import Literature.NumberTheory.GaloisRepresentations.RamificationGalois
import Mathlib.Algebra.Group.Action.Pointwise.Finset
import Mathlib.Algebra.BigOperators.Ring.Finset
import HarnessLib

/-!
# Hasse–Arf for cyclic groups, IV: the expansion of a norm `∏_{g ∈ G} (1 + g y)` over orbits of subsets
(Serre, *Local Fields*, Ch. V §2 formula (∗) and §3 Lemma 5, for an arbitrary finite group)

Fourth file of the series proving Serre's Prop. V.11 in the global Dedekind setting
(`HasseArfCyclicBasic.lean`).  Serre computes the norm of a principal unit in a cyclic extension
of prime degree by expanding `N(1 + x) = ∏_s (1 + xˢ) = Σ_u x^u` over the elements
`u = s₁ + ⋯ + s_k` of `ℤ[G]` and "collecting together the `sⁱ u`" (Ch. V §3, Lemma 5).  For a finite
group `G` acting on a commutative ring `S` we record this bookkeeping in general:

* `Literature.NumberTheory.GaloisRepresentations.NormExpansion.prod_one_add_smul` —
  **`∏_{g ∈ G} (1 + g y) = 1 + Σ_{∅ ≠ A ⊆ G} y_A`**, `y_A = ∏_{g ∈ A} g y`;
* `…smul_prodSmul` — `k · y_A = y_{kA}`; `…prodSmul_eq_of_mem_stabilizer` — `y_A` is fixed by the
  stabilizer of `A` (left translation);
* `…sum_mem_of_orbitSum_mem` — if for every non-empty `A` the **orbit sum**
  `Σ_{B ∈ G·A} y_B` lies in an ideal `I`, then `∏_g (1 + g y) - 1 ∈ I` (the subsets are partitioned
  into `G`-orbits);
* `…ord_prodSmul` — `v_𝔓(y_A) = |A| · v_𝔓(y)` at a prime fixed by `G` (Dedekind domain).

The arithmetic — which orbit sums lie in which power of `𝔓` — is the subject of the later files;
there the orbit sum of `A` with stabilizer `H` is the trace from the fixed field of `H`.

## References

* J.-P. Serre, *Local Fields*, GTM 67, Springer 1979: Ch. V §2 (formula (∗)), §3 Lemma 5,
  §6 (proof of Prop. 8). [SerreLocalFields1979]
-/

noncomputable section

open scoped Pointwise

namespace Literature.NumberTheory.GaloisRepresentations

namespace NormExpansion

variable {G : Type*} [Group G] [Fintype G] [DecidableEq G] {S : Type*} [CommRing S]
  [MulSemiringAction G S]

omit [Fintype G] in
/-- **Translation of the partial products**: `k · ∏_{g ∈ A} g y = ∏_{g ∈ kA} g y`.
Ref: Serre, *Local Fields*, Ch. V §3, proof of Lemma 5 ("collecting together the `sⁱu`"). [folklore] -/
theorem smul_prodSmul (k : G) (A : Finset G) (y : S) :
    k • ∏ g ∈ A, g • y = ∏ g ∈ k • A, g • y := by
  rw [Finset.smul_prod', ← Finset.image_smul, Finset.prod_image]
  · simp_rw [smul_smul, smul_eq_mul]
  · intro a _ b _ h
    exact mul_left_cancel (show k * a = k * b from h)

omit [Fintype G] in
/-- `y_A` is fixed by the stabilizer of `A` under left translation. [folklore] -/
theorem prodSmul_eq_of_mem_stabilizer {A : Finset G} {h : G} (hh : h ∈ MulAction.stabilizer G A)
    (y : S) : h • ∏ g ∈ A, g • y = ∏ g ∈ A, g • y := by
  rw [smul_prodSmul, MulAction.mem_stabilizer_iff.mp hh]

/-- **Expansion of the norm of a principal unit over the non-empty subsets**:
`∏_{g ∈ G} (1 + g y) = 1 + Σ_{∅ ≠ A ⊆ G} ∏_{g ∈ A} g y`.
Ref: Serre, *Local Fields*, Ch. V §2, formula (∗) and §3, Lemma 5.
[cite: SerreLocalFields1979, Ch. V §3 Lemma 5] -/
theorem prod_one_add_smul (y : S) :
    ∏ g : G, (1 + g • y) = 1 + ∑ A ∈ (Finset.univ : Finset G).powerset.erase ∅, ∏ g ∈ A, g • y := by
  rw [Finset.prod_one_add, ← Finset.add_sum_erase _ _ (Finset.empty_mem_powerset _),
    Finset.prod_empty]

/-- The set of non-empty subsets is stable under translation. [folklore] -/
theorem smul_mem_powerset_erase_empty {A : Finset G}
    (hA : A ∈ (Finset.univ : Finset G).powerset.erase ∅) (k : G) :
    k • A ∈ (Finset.univ : Finset G).powerset.erase ∅ := by
  rw [Finset.mem_erase, Finset.mem_powerset] at hA ⊢
  refine ⟨fun h => hA.1 ?_, Finset.subset_univ _⟩
  rwa [← Finset.card_eq_zero, Finset.card_smul_finset, Finset.card_eq_zero] at h

omit [MulSemiringAction G S] in
/-- **Partition into orbits.**  Let `s` be a translation-stable finite set of subsets of `G` and
`f : Finset G → S`.  If for every `A ∈ s` the *orbit sum* `Σ_{B ∈ G·A} f(B)` (over the finite set
`{k A | k ∈ G}`) lies in the ideal `I`, then `Σ_{A ∈ s} f(A) ∈ I`.
Ref: Serre, *Local Fields*, Ch. V §3, proof of Lemma 5 (the terms `x^u` are grouped into the
`Tr(x^u)` over orbits `{sⁱ u}`). [folklore] -/
theorem sum_mem_of_orbitSum_mem (I : Ideal S) (f : Finset G → S) {s : Finset (Finset G)}
    (hs : ∀ A ∈ s, ∀ k : G, k • A ∈ s)
    (h : ∀ A ∈ s, ∑ B ∈ (Finset.univ : Finset G).image (· • A), f B ∈ I) :
    ∑ A ∈ s, f A ∈ I := by
  classical
  rw [Finset.sum_partition (MulAction.orbitRel G (Finset G))]
  refine Ideal.sum_mem _ fun c hc => ?_
  obtain ⟨A, hA, rfl⟩ := Finset.mem_image.mp hc
  -- the class of `A` inside `s` is its orbit
  have hclass : (s.filter fun B => (⟦B⟧ : Quotient (MulAction.orbitRel G (Finset G))) = ⟦A⟧) =
      (Finset.univ : Finset G).image (· • A) := by
    ext B
    simp only [Finset.mem_filter, Finset.mem_image, Finset.mem_univ, true_and, Quotient.eq]
    constructor
    · rintro ⟨-, hB⟩
      obtain ⟨k, rfl⟩ := MulAction.orbitRel_apply.mp hB
      exact ⟨k, rfl⟩
    · rintro ⟨k, rfl⟩
      exact ⟨hs A hA k, MulAction.orbitRel_apply.mpr ⟨k, rfl⟩⟩
  rw [hclass]
  exact h A hA

/-- **`∏_g (1 + g y) - 1` lies in `I` as soon as every orbit sum of the `y_A`, `A ≠ ∅`, does.**
Ref: Serre, *Local Fields*, Ch. V §3, Lemma 5 and §6, proof of Prop. 8. [folklore] -/
theorem prod_one_add_smul_sub_one_mem (I : Ideal S) (y : S)
    (h : ∀ A : Finset G, A.Nonempty →
      ∑ B ∈ (Finset.univ : Finset G).image (· • A), ∏ g ∈ B, g • y ∈ I) :
    ∏ g : G, (1 + g • y) - 1 ∈ I := by
  rw [prod_one_add_smul, add_sub_cancel_left]
  refine sum_mem_of_orbitSum_mem I _ (fun A hA k => smul_mem_powerset_erase_empty hA k)
    fun A hA => h A ?_
  rw [Finset.mem_erase] at hA
  exact Finset.nonempty_iff_ne_empty.mpr hA.1

/-- The orbit sum is `G`-invariant: `k · Σ_{B ∈ G·A} y_B = Σ_{B ∈ G·A} y_B`. [folklore] -/
theorem smul_orbitSum (k : G) (A : Finset G) (y : S) :
    k • ∑ B ∈ (Finset.univ : Finset G).image (· • A), ∏ g ∈ B, g • y =
      ∑ B ∈ (Finset.univ : Finset G).image (· • A), ∏ g ∈ B, g • y := by
  rw [Finset.smul_sum]
  simp_rw [smul_prodSmul]
  -- reindex the orbit by `B ↦ k • B`
  refine Finset.sum_nbij (fun B => k • B) (fun B hB => ?_) (fun B₁ _ B₂ _ h => smul_left_cancel k h)
    (fun B hB => ?_) (fun _ _ => rfl)
  · obtain ⟨l, -, rfl⟩ := Finset.mem_image.mp hB
    exact Finset.mem_image.mpr ⟨k * l, Finset.mem_univ _, (mul_smul k l A)⟩
  · obtain ⟨l, -, rfl⟩ := Finset.mem_image.mp (Finset.mem_coe.mp hB)
    exact ⟨(k⁻¹ * l) • A, Finset.mem_coe.mpr (Finset.mem_image.mpr ⟨k⁻¹ * l, Finset.mem_univ _, rfl⟩),
      by simp only [smul_smul, mul_inv_cancel_left]⟩

/-- The orbit sum as a sum over the group: `|Stab(A)| · Σ_{B ∈ G·A} y_B = Σ_{k ∈ G} y_{kA}`
(each `B` in the orbit is `k A` for exactly `|Stab(A)|` values of `k`).  Not used for estimates
(the factor `|Stab(A)|` may vanish in `S`), but it identifies the orbit sum.
Ref: Serre, *Local Fields*, Ch. V §3, Lemma 5. [folklore] -/
theorem card_stabilizer_smul_orbitSum (A : Finset G) (y : S) :
    Fintype.card (MulAction.stabilizer G A) •
        ∑ B ∈ (Finset.univ : Finset G).image (· • A), ∏ g ∈ B, g • y =
      ∑ k : G, ∏ g ∈ k • A, g • y := by
  classical
  rw [Finset.sum_comp (fun B : Finset G => ∏ g ∈ B, g • y) (fun k : G => k • A), Finset.smul_sum]
  refine Finset.sum_congr rfl fun B hB => ?_
  obtain ⟨k, -, rfl⟩ := Finset.mem_image.mp hB
  congr 1
  -- the fibre over `k A` is the coset `k · Stab(A)`
  rw [← Fintype.card_coe]
  refine Fintype.card_congr ?_
  refine Equiv.subtypeEquiv (Equiv.mulLeft k) fun l => ?_
  simp only [Finset.mem_filter, Finset.mem_univ, true_and, Equiv.coe_mulLeft,
    MulAction.mem_stabilizer_iff, mul_smul]
  constructor
  · intro h; rw [h]
  · intro h; exact (smul_left_cancel k h.symm).symm

end NormExpansion

/-! ### The order of `y_A` at a prime fixed by the group -/

section Order

variable {G : Type*} [Group G] {B : Type*} [CommRing B] [IsDedekindDomain B]
  [MulSemiringAction G B] (P : Ideal B) [P.IsPrime]

/-- **`v_𝔓(∏_{g ∈ A} g y) = |A| · v_𝔓(y)`** when every `g` fixes `𝔓`.
Ref: Serre, *Local Fields*, Ch. V §3, proof of Prop. 5 ("as `n(u) ≥ 2`, we have `x^u ∈ 𝔭_L^{2n}`").
[cite: SerreLocalFields1979, Ch. V §3 Lemma 5] -/
theorem ord_prodSmul (hP : P ≠ ⊥) (hstab : ∀ g : G, g • P = P) (A : Finset G) (y : B) :
    ord P (∏ g ∈ A, g • y) = A.card * ord P y := by
  rw [ord_prod P hP, Finset.sum_congr rfl fun g _ => ord_smul P (hstab g) y, Finset.sum_const,
    nsmul_eq_mul]

/-- `y ∈ 𝔓ᵐ ⇒ ∏_{g ∈ A} g y ∈ 𝔓^{|A| m}` (every `g` fixing `𝔓`). [folklore] -/
theorem prodSmul_mem_pow (hP : P ≠ ⊥) (hstab : ∀ g : G, g • P = P) (A : Finset G) {y : B} {m : ℕ}
    (hy : y ∈ P ^ m) : ∏ g ∈ A, g • y ∈ P ^ (A.card * m) := by
  rw [mem_pow_iff_le_ord, ord_prodSmul P hP hstab, Nat.cast_mul]
  rw [mem_pow_iff_le_ord] at hy
  exact mul_le_mul' le_rfl hy

end Order

end Literature.NumberTheory.GaloisRepresentations

end
/-- **`Sel_{p^∞}(E_{K_n}/K_n)[p]` is finite, read off the open subgroup `κ⁻¹(pⁿℤ_p)`** (the tree's
`finite_torsionBy_selmerGroupOver` for the open normal subgroup `κ.layerSubgroup n`, transported; for an elliptic curve this is
also `finite_torsionBy_selmerGroupPInfty` over the number field `K_n` — the point is that the two objects now agree).
[cite: GreenbergLNM1716, §1 p. 60] -/
theorem finite_torsionBy_selmerGroupPInfty_layer [W.IsElliptic] :
    Finite ((W.baseChange (κ.layer n)).selmerGroupPInfty p)[(p : ℤ)] := by
  obtain ⟨Φ, -⟩ := exists_addEquiv_selmerGroupPInfty_layer_selmerLayer W κ n
  haveI : Finite (W.selmerLayer κ n)[(p : ℤ)] :=
    W.finite_torsionBy_selmerGroupOver p (κ.layerSubgroup n) (κ.isOpen_layerSubgroup n)
  exact Finite.of_equiv _ (torsionByEquiv Φ p).toEquiv.symm

/-- Every class of the `Γ_K`-internal layer Selmer group is `p`-power torsion (transport of
`exists_pow_smul_selmerGroupPInfty_eq_zero` over the number field `K_n`). [cite: GreenbergLNM1716, §1 p. 60] -/
theorem exists_pow_smul_selmerLayer_eq_zero (s : W.selmerLayer κ n) : ∃ k : ℕ, p ^ k • s = 0 := by
  obtain ⟨Φ, -⟩ := exists_addEquiv_selmerGroupPInfty_layer_selmerLayer W κ n
  obtain ⟨k, hk⟩ := (W.baseChange (κ.layer n)).exists_pow_smul_selmerGroupPInfty_eq_zero (Φ.symm s)
  exact ⟨k, by rw [← Φ.apply_symm_apply s, ← map_nsmul, hk, map_zero]⟩

end Layer

end Summit.BirchSwinnertonDyer.BirchSwinnertonDyer.Theorems.AlignedTransportAtTwoSelmerLayerModel

end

━━━━━━━━━━━━━━━━━━━━━━━━━━━━━━

#### PROBLEM TO SOLVE:
Where the string "from" turns up in a line of the data above, copy that whole line.

#### ANSWER:
there the orbit sum of `A` with stabilizer `H` is the trace from the fixed field of `H`.
    exact mul_left_cancel (show k * a = k * b from h)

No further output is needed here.